● **WHAT NEEDS TO BE DONE**: Search the records for the string "Theorems", then copy each line that has it.

● **DATA SHOWN**:
★ ★ ★ ★
import Summits.ValiantsHypothesis.ValiantsHypothesis.Theorems.LacunarySymmetroidMatrixDescartesDoorA26WallBubblingExpSumLocalSigns
import Summits.ValiantsHypothesis.ValiantsHypothesis.Theorems.LacunarySymmetroidMatrixDescartesDoorA26WallBubblingTangentPlane

/-!
# `DoorA26` / line `wall_bubbling` — LOCAL SIGNS AT A ZERO OF ANY ORDER; NULL LETTERS FORCE `det ≤ 0` (no odd-order zero)

HONEST FRAMING.  Object-search cell `pub-symmetroid`, crux `Theses.LacunarySymmetroid.DoorA26` (stmt-ValiantsHypothesis-19979; OPEN, typed,
never asserted).  W2 seat val-sym-door-p1 g19, file #68; def-free helper for obligation (R) of `Cruxes/DoorA26/Lines/wall_bubbling.lean` (the
order-≥-3 lifts, memo `DOOR-A26-P1G19-NO-BALANCE.md` §7c: the p⋆-centred test `g = polar(p⋆, P(·))` either has total order ≤ 5 or vanishes
identically, and in the latter case every letter is `det`-orthogonal to the null vector `p⋆`, the determinant is `≤ 0` everywhere and has no zero
of odd order — contradicting a triple zero).  Imports #56 `…ExpSumLocalSigns` (orders 1, 2) and g18's `…TangentPlane` (`det_nonpos_of_polar_eq_zero`).

WHAT IS HERE.  ★ `expSum_sign_near_order`: at a zero of EXACT order `k` of `f = expSum a x` (`f^{(j)}(z) = 0` for `j < k`, `f^{(k)}(z) ≠ 0`,
derivatives as the exponential sums with coefficients `a_i x_i^j`) the sign of `f` just right of `z` is `sgn f^{(k)}(z)` and just left is
`(−1)^k sgn f^{(k)}(z)` (induction on `k`, monotonicity of `f^{(k)}(z)·f`); `even_order_of_expSum_nonpos` / `even_order_of_expSum_nonneg`: a
one-signed exponential sum has only zeros of even exact order; `det_nonpos_of_letters_polar_eq_zero`: if a non-zero singular symmetric `p` is
`polar`-orthogonal to every letter `S l` (`det(p + S l) − det p − det(S l) = 0`) then `det(Σ_l c_l • S l) ≤ 0` for all real weights `c`.
Nothing here bears on `DoorA26`, `DoorA34`, (W)/(M)/(R), `MatrixDescartes` (18050) or `VP ≠ VNP`; registers unchanged.

[folklore] higher-order derivative test; the tangent plane of the cone `det = 0` in `(Sym₂ℝ, det) ≅ ℝ^{1,2}` is negative semidefinite.  [this work] packaging.
-/

set_option linter.dupNamespace false

namespace Summit.ValiantsHypothesis.ValiantsHypothesis.Theorems.LacunarySymmetroidMatrixDescartes.WallBubbling

open Finset
open Bubbling (expSum hasDerivAt_expSum)

/-- ★ **Local signs at a zero of exact order `k`.**  If `f = expSum a x` has `f^{(j)}(z) = 0` for `j < k` and `c := f^{(k)}(z) ≠ 0`, then for
some `η > 0`: `0 < c · f(t)` on `(z, z + η)` and `0 < (−1)^k c · f(t)` on `(z − η, z)`. [folklore] -/
theorem expSum_sign_near_order {ι : Type*} [Fintype ι] (x : ι → ℝ) (z : ℝ) : ∀ (k : ℕ) (a : ι → ℝ),
    (∀ j < k, expSum (fun i => a i * x i ^ j) x z = 0) → expSum (fun i => a i * x i ^ k) x z ≠ 0 →
    ∃ η > 0, (∀ t, z < t → t < z + η → 0 < expSum (fun i => a i * x i ^ k) x z * expSum a x t) ∧
      (∀ t, z - η < t → t < z → 0 < (-1) ^ k * expSum (fun i => a i * x i ^ k) x z * expSum a x t) := by
  intro k
  induction k with
  | zero =>
    intro a _ hk
    have h0 : (fun i => a i * x i ^ 0) = a := funext fun i => by simp
    rw [h0] at hk ⊢
    -- continuity: `f z · f t > 0` near `z`
    have hcont : Continuous fun t => expSum a x z * expSum a x t := (continuous_expSum a x).const_mul _
    have hpos : 0 < expSum a x z * expSum a x z := mul_self_pos.2 hk
    obtain ⟨η, hη, hball⟩ := Metric.continuousAt_iff.1 hcont.continuousAt _ hpos
    refine ⟨η, hη, fun t h1 h2 => ?_, fun t h1 h2 => ?_⟩
    · have := hball (show dist t z < η by rw [Real.dist_eq, abs_lt]; constructor <;> linarith)
      rw [Real.dist_eq, abs_lt] at this
      linarith [this.1]
    · have := hball (show dist t z < η by rw [Real.dist_eq, abs_lt]; constructor <;> linarith)
      rw [Real.dist_eq, abs_lt] at this
      simp only [pow_zero, one_mul]
      linarith [this.1]
  | succ k ih =>
    intro a hvan hk
    -- apply the induction hypothesis to `f′ = expSum (a · x) x`
    have hshift : ∀ j, (fun i => (fun i => a i * x i) i * x i ^ j) = fun i => a i * x i ^ (j + 1) :=
      fun j => funext fun i => by ring
    obtain ⟨η, hη, hright, hleft⟩ := ih (fun i => a i * x i) (fun j hj => by rw [hshift]; exact hvan (j + 1) (by omega))
      (by rw [hshift]; exact hk)
    rw [hshift] at hright hleft
    set c := expSum (fun i => a i * x i ^ (k + 1)) x z with hc
    have hz : expSum a x z = 0 := by
      have := hvan 0 (Nat.succ_pos k)
      simpa using this
    have hderiv : ∀ (d s : ℝ), deriv (fun s => d * expSum a x s) s = d * expSum (fun i => a i * x i) x s := fun d s => by
      rw [deriv_const_mul _ (hasDerivAt_expSum a x s).differentiableAt, (hasDerivAt_expSum a x s).deriv]
    refine ⟨η, hη, fun t h1 h2 => ?_, fun t h1 h2 => ?_⟩
    · -- right of `z`: `c·f` increases on `[z, t]` from `0`
      have hmono : StrictMonoOn (fun s => c * expSum a x s) (Set.Icc z t) := by
        refine strictMonoOn_of_deriv_pos (convex_Icc z t) ((continuous_expSum a x).const_mul _).continuousOn ?_
        intro s hs
        rw [interior_Icc] at hs
        rw [hderiv]
        exact hright s hs.1 (by linarith [hs.2])
      have := hmono ⟨le_refl z, h1.le⟩ ⟨h1.le, le_refl t⟩ h1
      simp only [hz, mul_zero] at this
      exact this
    · -- left of `z`: `(−1)^k c · f` increases on `[t, z]` to `0`
      have hmono : StrictMonoOn (fun s => ((-1) ^ k * c) * expSum a x s) (Set.Icc t z) := by
        refine strictMonoOn_of_deriv_pos (convex_Icc t z) ((continuous_expSum a x).const_mul _).continuousOn ?_
        intro s hs
        rw [interior_Icc] at hs
        rw [hderiv]
        exact hleft s (by linarith [hs.1]) hs.2
      have := hmono ⟨le_refl t, h2.le⟩ ⟨h2.le, le_refl z⟩ h2
      simp only [hz, mul_zero] at this
      rw [pow_succ]
      linarith

/-- A NON-POSITIVE exponential sum has only zeros of even exact order. [folklore] -/
theorem even_order_of_expSum_nonpos {ι : Type*} [Fintype ι] (a x : ι → ℝ) (hle : ∀ t, expSum a x t ≤ 0) (z : ℝ) (k : ℕ)
    (hvan : ∀ j < k, expSum (fun i => a i * x i ^ j) x z = 0) (hk : expSum (fun i => a i * x i ^ k) x z ≠ 0) : Even k := by
  obtain ⟨η, hη, hright, hleft⟩ := expSum_sign_near_order x z k a hvan hk
  set c := expSum (fun i => a i * x i ^ k) x z
  have h1 := hright (z + η / 2) (by linarith) (by linarith)
  have h2 := hleft (z - η / 2) (by linarith) (by linarith)
  have hf1 : expSum a x (z + η / 2) < 0 := lt_of_le_of_ne (hle _) fun h => by simp [h] at h1
  have hf2 : expSum a x (z - η / 2) < 0 := lt_of_le_of_ne (hle _) fun h => by simp [h] at h2
  have hc : c < 0 := by
    by_contra h; push Not at h
    nlinarith
  by_contra hodd
  rw [Nat.not_even_iff_odd] at hodd
  rw [hodd.neg_one_pow] at h2
  nlinarith

/-- A NON-NEGATIVE exponential sum has only zeros of even exact order. [folklore] -/
theorem even_order_of_expSum_nonneg {ι : Type*} [Fintype ι] (a x : ι → ℝ) (hle : ∀ t, 0 ≤ expSum a x t) (z : ℝ) (k : ℕ)
    (hvan : ∀ j < k, expSum (fun i => a i * x i ^ j) x z = 0) (hk : expSum (fun i => a i * x i ^ k) x z ≠ 0) : Even k := by
  have hneg : ∀ j, expSum (fun i => (-a i) * x i ^ j) x z = -expSum (fun i => a i * x i ^ j) x z := fun j => by
    simp only [Bubbling.expSum, neg_mul, Finset.sum_neg_distrib]
  refine even_order_of_expSum_nonpos (fun i => -a i) x (fun t => ?_) z k (fun j hj => by rw [hneg, hvan j hj, neg_zero])
    (by rw [hneg, neg_ne_zero]; exact hk)
  have : expSum (fun i => -a i) x t = -expSum a x t := by simp only [Bubbling.expSum, neg_mul, Finset.sum_neg_distrib]
  rw [this, neg_nonpos]; exact hle t

/-- **Null letters force `det ≤ 0`.**  If a non-zero singular symmetric `p` is `polar`-orthogonal to every (symmetric) letter `S l`, then every
real combination `Σ_l c_l • S l` lies in the tangent plane of the null cone at `p`, hence has `det ≤ 0`. [folklore] -/
theorem det_nonpos_of_letters_polar_eq_zero {ι : Type*} [Fintype ι] (p : Matrix (Fin 2) (Fin 2) ℝ) (hp : p.IsSymm) (hdet : p.det = 0)
    (hne : p ≠ 0) (S : ι → Matrix (Fin 2) (Fin 2) ℝ) (hS : ∀ l, (S l).IsSymm) (hpol : ∀ l, (p + S l).det - p.det - (S l).det = 0)
    (c : ι → ℝ) : (∑ l, c l • S l).det ≤ 0 := by
  have hsymm : (∑ l, c l • S l).IsSymm := by
    unfold Matrix.IsSymm
    rw [Matrix.transpose_sum]
    exact Finset.sum_congr rfl fun l _ => by rw [Matrix.transpose_smul, (hS l).eq]
  refine det_nonpos_of_polar_eq_zero p _ hp hsymm hdet hne ?_
  -- the polar form is linear in the second argument (explicit `2 × 2` computation)
  have hlin : ∀ Q : Matrix (Fin 2) (Fin 2) ℝ, (p + Q).det - p.det - Q.det = p 0 0 * Q 1 1 + Q 0 0 * p 1 1 - p 0 1 * Q 1 0 - Q 0 1 * p 1 0 := by
    intro Q
    simp only [Matrix.det_fin_two, Matrix.add_apply]
    ring
  rw [hlin]
  have hl : ∀ l, p 0 0 * S l 1 1 + S l 0 0 * p 1 1 - p 0 1 * S l 1 0 - S l 0 1 * p 1 0 = 0 := fun l => by rw [← hlin]; exact hpol l
  simp only [Matrix.sum_apply, Matrix.smul_apply, smul_eq_mul, Finset.mul_sum, Finset.sum_mul, ← Finset.sum_add_distrib,
    ← Finset.sum_sub_distrib]
  refine Finset.sum_eq_zero fun l _ => ?_
  have := hl l
  calc p 0 0 * (c l * S l 1 1) + c l * S l 0 0 * p 1 1 - p 0 1 * (c l * S l 1 0) - c l * S l 0 1 * p 1 0
      = c l * (p 0 0 * S l 1 1 + S l 0 0 * p 1 1 - p 0 1 * S l 1 0 - S l 0 1 * p 1 0) := by ring
    _ = 0 := by rw [this, mul_zero]

end Summit.ValiantsHypothesis.ValiantsHypothesis.Theorems.LacunarySymmetroidMatrixDescartes.WallBubbling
★ ★ ★ ★
● **YOUR RESPONSE**:
import Summits.ValiantsHypothesis.ValiantsHypothesis.Theorems.LacunarySymmetroidMatrixDescartesDoorA26WallBubblingExpSumLocalSigns
import Summits.ValiantsHypothesis.ValiantsHypothesis.Theorems.LacunarySymmetroidMatrixDescartesDoorA26WallBubblingTangentPlane
namespace Summit.ValiantsHypothesis.ValiantsHypothesis.Theorems.LacunarySymmetroidMatrixDescartes.WallBubbling
end Summit.ValiantsHypothesis.ValiantsHypothesis.Theorems.LacunarySymmetroidMatrixDescartes.WallBubbling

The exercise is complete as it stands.